For practitioners, this is more instructive than a clean post-mortem. Security training relies heavily on tabletop exercises that simulate incident scenarios, but the simulation collapses the epistemic situation: participants in a tabletop know they are in a training exercise and know the scenario has a defined scope. A real account of someone working through a real incident with incomplete information is harder to come by and more useful.

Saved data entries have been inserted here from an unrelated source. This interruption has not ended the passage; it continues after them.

/-!
# Pinning two half-matched vertices; the crossing containment form as a block statistic minus the half count

Continuation of `ShellLawHalfPinning.lean` (cell pnp-psdrank, prover g22, MEMO-25 §2(c)). Fix a perfect matching (`π` its
fixed-point-free partner involution), a `π`-stable ground set `S`, a block `H`.

* §1 **`sum_shellIn_half_half_eq`** — two half-matched vertices `v, w` on DIFFERENT edges pinned:
  `Σ_{U ∈ Shell_S(t+2,c+2), v,w ∈ half U} g(U) = Σ_{W ∈ Shell_{S∖e_v∖e_w}(t,c)} g(W + w + v)` (lit g32's one-vertex pin
  `ShellLawWeightedLevelStep.sum_shellIn_half_eq`, twice); the ratio **`card_shellIn_del2_half_ratio`**
  `|S|(|S|−2)·|Shell_{S∖e_v∖e_w}(t,c)| = (c+2)(c+1)·|Shell_S(t+2,c+2)|` — the probability that two given vertices on different edges are
  both half-matched is `(c+2)(c+1)/(|S|(|S|−2))`, QUADRATIC IN THE LEVEL AND VANISHING AT THE TWO LOWEST VIRTUAL LEVELS.
* §2 the block statistic weighted by the number `Y(Y−1)` of ORDERED PAIRS OF CROSSING `H`-VERTICES (`Y = |half U ∩ H|`):
  **`sum_shellIn_halfPairs_blockStat_eq`** `Σ_{U ∈ Shell_S(t+2,c+2)} Y(Y−1)·ψ(|U∩H|) = Σ_{v ∈ S∩H} Σ_{w ∈ (S∩H)∖e_v} Σ_{W ∈ Shell_{S∖e_v∖e_w}(t,c)} ψ(|W∩H|+2)`
  and the average form **`shellInAvg_halfPairs_blockStat_eq`** with the factor `(c+2)(c+1)/(|S|(|S|−2))`.
* §3 **`sum_crossingWeight_containment_eq`** — the bridge to the cell's (CG_1′) containment form `Σ_p u_p x_p x_{πp}`: for the
  crossing-plane weight `u_p = λ·([p∈H][πp∈H] − [p∉H][πp∉H]) + μ`,
  `Σ_p u_p x_p x_{πp} = λ·(|AA(full U)| − |DD(full U)|) + μ·|full U|`, hence on `Shell_S(t,c)` (with `crossing_containment_eq`)
  `= 2λ·(|U∩H| − |half U ∩ H|) + (μ − λ)·(t − c)` (**`crossingWeight_containment_eq`**): a block statistic, minus `2λ` times the half count,
  plus a level-linear constant.

All PROVED, 0 sorry, no named facts; bookkeeping on Rothvoß's slack-matrix combinatorics.

## References
* [Rothvoss2017] T. Rothvoß, *The matching polytope has exponential extension complexity*, J. ACM 64 (2017), §2 (PDF pp. 5–6).
* [GodsilMeagher2015] C. Godsil, K. Meagher, *Erdős–Ko–Rado Theorems: Algebraic Approaches*, CUP 2015, §15.2.
-/

noncomputable section

open Finset

namespace Literature.Combinatorics.Optimization

namespace ShellStep

variable {n : ℕ} {π : Fin n → Fin n}

section HalfPinTwo

variable (hπ : ∀ v, π (π v) = v) (hπ' : ∀ v, π v ≠ v)
include hπ hπ'

/-! ### §1 Two half-matched vertices pinned -/

/-- **Pinning two half-matched vertices on different edges is deleting both edges** (sum form): for `v, w ∈ S`,
`w ∉ e_v`: `Σ_{U ∈ Shell_S(t+2,c+2), v,πv-half, w,πw-half} g(U) = Σ_{W ∈ Shell_{S∖e_v∖e_w}(t,c)} g(W + w + v)`.
[cite: Rothvoss2017, §2 (PDF p. 6)] -/
theorem sum_shellIn_half_half_eq {S : Finset (Fin n)} {v w : Fin n} (hv : v ∈ S) (hw : w ∈ S) (hwv : w ≠ v)
    (hwπ : w ≠ π v) (t c : ℕ) (g : Finset (Fin n) → ℝ) :
    ∑ U ∈ (shellIn π S (t + 2) (c + 2)).filter (fun U => (v ∈ U ∧ π v ∉ U) ∧ (w ∈ U ∧ π w ∉ U)), g U =
      ∑ W ∈ shellIn π (del2 π S v w) t c, g (insert v (insert w W)) := by
  have hπwv : π w ≠ v := fun h => hwπ (by rw [← h, hπ])
  have hw' : w ∈ S \ {v, π v} := by
    rw [mem_sdiff, mem_insert, mem_singleton, not_or]; exact ⟨hw, hwv, hwπ⟩
  -- first pin `v`, threading the predicate on `w`
  rw [← filter_filter, sum_filter,
    sum_shellIn_half_eq hπ hπ' hv (t + 1) (c + 1) (fun U => if (w ∈ U ∧ π w ∉ U) then g U else 0)]
  -- `w` is half-matched in `W + v` iff it is in `W`
  have hiff : ∀ W ∈ shellIn π (S \ {v, π v}) (t + 1) (c + 1),
      ((w ∈ insert v W ∧ π w ∉ insert v W) ↔ (w ∈ W ∧ π w ∉ W)) := by
    intro W _
    simp only [mem_insert]
    constructor
    · rintro ⟨hw1, hw2⟩
      exact ⟨hw1.resolve_left hwv, fun h => hw2 (Or.inr h)⟩
    · rintro ⟨hw1, hw2⟩
      exact ⟨Or.inr hw1, fun h => h.elim (fun e => hπwv e) hw2⟩
  rw [sum_congr rfl fun W hW => by rw [if_congr (hiff W hW) rfl rfl], ← sum_filter,
    sum_shellIn_half_eq hπ hπ' hw' t c (fun W => g (insert v W)), ← del2_eq_sdiff_sdiff]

The Check Worth Running Right Now

For anyone using Python who wants to verify their own exposure to .pth-based malware, past or future, the check is direct:

ls $(python -c "import site; print(site.getsitepackages()[0])")/*.pth

For each .pth file that appears, open it and look at the content. Legitimate .pth files contain either path entries, one per line, or comments. A file with base64 content, an inline exec call, or a semicolon-chained import chain is not legitimate. A file named after its parent package with a suffix like _init, _config, or _setup that contains anything executable is worth treating as suspicious until proven otherwise.

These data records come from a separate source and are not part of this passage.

-- adapted from Literature/Barriers/BirchSwinnertonDyer/PAdicFunctionalEquationSharpFlatTwoProofs.lean §1
/-- `[T^e] G(ω) = Σ_{d ≤ e} [T^d]G · [T^e]ω^d` for `ω(0) = 0` (private plumbing). [folklore] -/
private theorem coeff_subst_eq_sum_range' {R : Type*} [CommRing R] {ω : R⟦X⟧} (hω : constantCoeff ω = 0)
    (G : R⟦X⟧) (e : ℕ) :
    coeff e (G.subst ω) = ∑ d ∈ Finset.range (e + 1), coeff d G * coeff e (ω ^ d) := by
  rw [coeff_subst' (HasSubst.of_constantCoeff_zero' hω),
    finsum_eq_sum_of_support_subset _ (s := Finset.range (e + 1)) ?_]
  · simp only [smul_eq_mul]
  · intro d hd
    simp only [Function.mem_support, ne_eq, Finset.coe_range, Set.mem_Iio] at hd ⊢
    by_contra hlt
    apply hd
    rw [coeff_of_lt_order e (lt_of_lt_of_le (by exact_mod_cast (by omega : e < d))
      (natCast_le_order_pow hω d)), smul_zero]

-- adapted from Literature/Barriers/BirchSwinnertonDyer/PAdicFunctionalEquationSharpFlatTwoProofs.lean §1
/-- `(1+T)^{k·y} = ((1+T)^k)^y` for `y ∈ ℤ_p`, `k ∈ ℕ` (Mahler continuity; private plumbing). [folklore] -/
private theorem binomialSeries_natCast_mul_eq_subst (k : ℕ) (y : ℤ_[p]) :
    PowerSeries.binomialSeries ℤ_[p] ((k : ℤ_[p]) * y) =
      (PowerSeries.binomialSeries ℤ_[p] y).subst ((1 + X : ℤ_[p]⟦X⟧) ^ k - 1) := by
  set ω : ℤ_[p]⟦X⟧ := (1 + X) ^ k - 1 with hωdef
  have hω : constantCoeff ω = 0 := by simp [hωdef]
  have hωs : HasSubst ω := HasSubst.of_constantCoeff_zero' hω
  ext e
  suffices h : (fun z : ℤ_[p] ↦ coeff e (PowerSeries.binomialSeries ℤ_[p] ((k : ℤ_[p]) * z))) =
      fun z ↦ coeff e ((PowerSeries.binomialSeries ℤ_[p] z).subst ω) from congrFun h y
  apply Continuous.ext_on PadicInt.denseRange_natCast
  · simp only [binomialSeries_coeff, smul_eq_mul, mul_one]
    exact (PadicInt.continuous_choose e).comp (continuous_const.mul continuous_id)
  · have hform : (fun z : ℤ_[p] ↦ coeff e ((PowerSeries.binomialSeries ℤ_[p] z).subst ω)) =
        fun z ↦ ∑ d ∈ Finset.range (e + 1), Ring.choose z d * coeff e (ω ^ d) := by
      funext z
      rw [coeff_subst_eq_sum_range' hω]
      simp only [binomialSeries_coeff, smul_eq_mul, mul_one]
    rw [hform]
    exact continuous_finsetSum _ fun d _ ↦ (PadicInt.continuous_choose d).mul continuous_const
  · rintro _ ⟨m, rfl⟩
    have h1 : ((k : ℤ_[p]) * (m : ℤ_[p])) = ((k * m : ℕ) : ℤ_[p]) := by push_cast; ring
    have hone : (1 : ℤ_[p]⟦X⟧).subst ω = 1 := by
      rw [← coe_substAlgHom hωs, map_one]
    simp only
    rw [h1, binomialSeries_nat, binomialSeries_nat, subst_pow hωs, subst_add hωs, hone,
      subst_X hωs, pow_mul, hωdef, add_sub_cancel]

-- adapted from Literature/Barriers/BirchSwinnertonDyer/PAdicFunctionalEquationSharpFlatTwoProofs.lean §1
/-- `(1+T)^{pⁿy} ≡ 1 (mod ω_n)` in `Λ` (private plumbing). [folklore] -/
private theorem exists_binomialSeries_pow_mul_sub_one_eq (n : ℕ) (y : ℤ_[p]) :
    ∃ q : ℤ_[p]⟦X⟧, PowerSeries.binomialSeries ℤ_[p] (((p ^ n : ℕ) : ℤ_[p]) * y) - 1 =
      ((1 + X : ℤ_[p]⟦X⟧) ^ (p ^ n) - 1) * q := by
  set ω : ℤ_[p]⟦X⟧ := (1 + X) ^ (p ^ n) - 1 with hωdef
  have hω : constantCoeff ω = 0 := by simp [hωdef]
  have hωs : HasSubst ω := HasSubst.of_constantCoeff_zero' hω
  set G : ℤ_[p]⟦X⟧ := PowerSeries.binomialSeries ℤ_[p] y with hG
  have hG1 : constantCoeff G = 1 := binomialSeries_constantCoeff y
  obtain ⟨H, hH⟩ : ∃ H : ℤ_[p]⟦X⟧, G - 1 = X * H := by
    refine ⟨PowerSeries.mk fun i ↦ coeff (i + 1) (G - 1), ?_⟩
    ext i
    rcases i with _ | i
    · simp [coeff_zero_eq_constantCoeff_apply, hG1]
    · rw [coeff_succ_X_mul, coeff_mk]
  refine ⟨H.subst ω, ?_⟩
  rw [binomialSeries_natCast_mul_eq_subst, ← hωdef, ← hG]
  have hGe : G = 1 + X * H := by rw [← hH]; ring
  have hone : (1 : ℤ_[p]⟦X⟧).subst ω = 1 := by rw [← coe_substAlgHom hωs, map_one]
  conv_lhs => rw [hGe, subst_add hωs, hone, subst_mul hωs, subst_X hωs]
  ring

Socket and Phylum have both documented this attack surface over multiple years of PyPI malware analysis. It remains effective because standard tooling does not surface it. pip show, pip list, and pip audit will not reveal a malicious .pth file. The check above is something worth adding to deployment verification scripts for any environment that handles credentials.

Why AI Tooling Changes the Stakes

The LiteLLM incident sits in a lineage that includes the pytorch-nightly dependency confusion attack in late 2022 and the XZ Utils backdoor in early 2024. Supply chain attacks against trusted open source infrastructure are not new.

What has changed is the value of the credentials that AI tooling packages hold in scope. LLM API keys carry spending limits and, in enterprise deployments, access to fine-tuned models trained on proprietary data. A developer whose LiteLLM installation was compromised did not just lose some credentials; they potentially exposed every prompt their application sent to every model they were routing through, their system prompts, their model selection logic, and their spending patterns across multiple providers. This is harder to rotate than a key and harder to quantify as a loss.

Packages like LiteLLM, LangChain, and LangFuse occupy an aggregation position in the AI tooling stack. They sit between your application and your providers, and they see everything. The correct security posture for that class of dependency is the same as for authentication middleware: pinned to a specific hash, updated deliberately rather than silently, and treated as critical infrastructure. Willison’s write-up is a useful forcing function for teams to ask whether their current practices reflect that.

PyPI supports hash-verified installs. pip-compile from the pip-tools package makes it straightforward to maintain a locked requirements file with hashes across all transitive dependencies. The tooling exists. The question is whether the cultural norm around AI tooling has caught up to the risk the tooling’s position actually represents.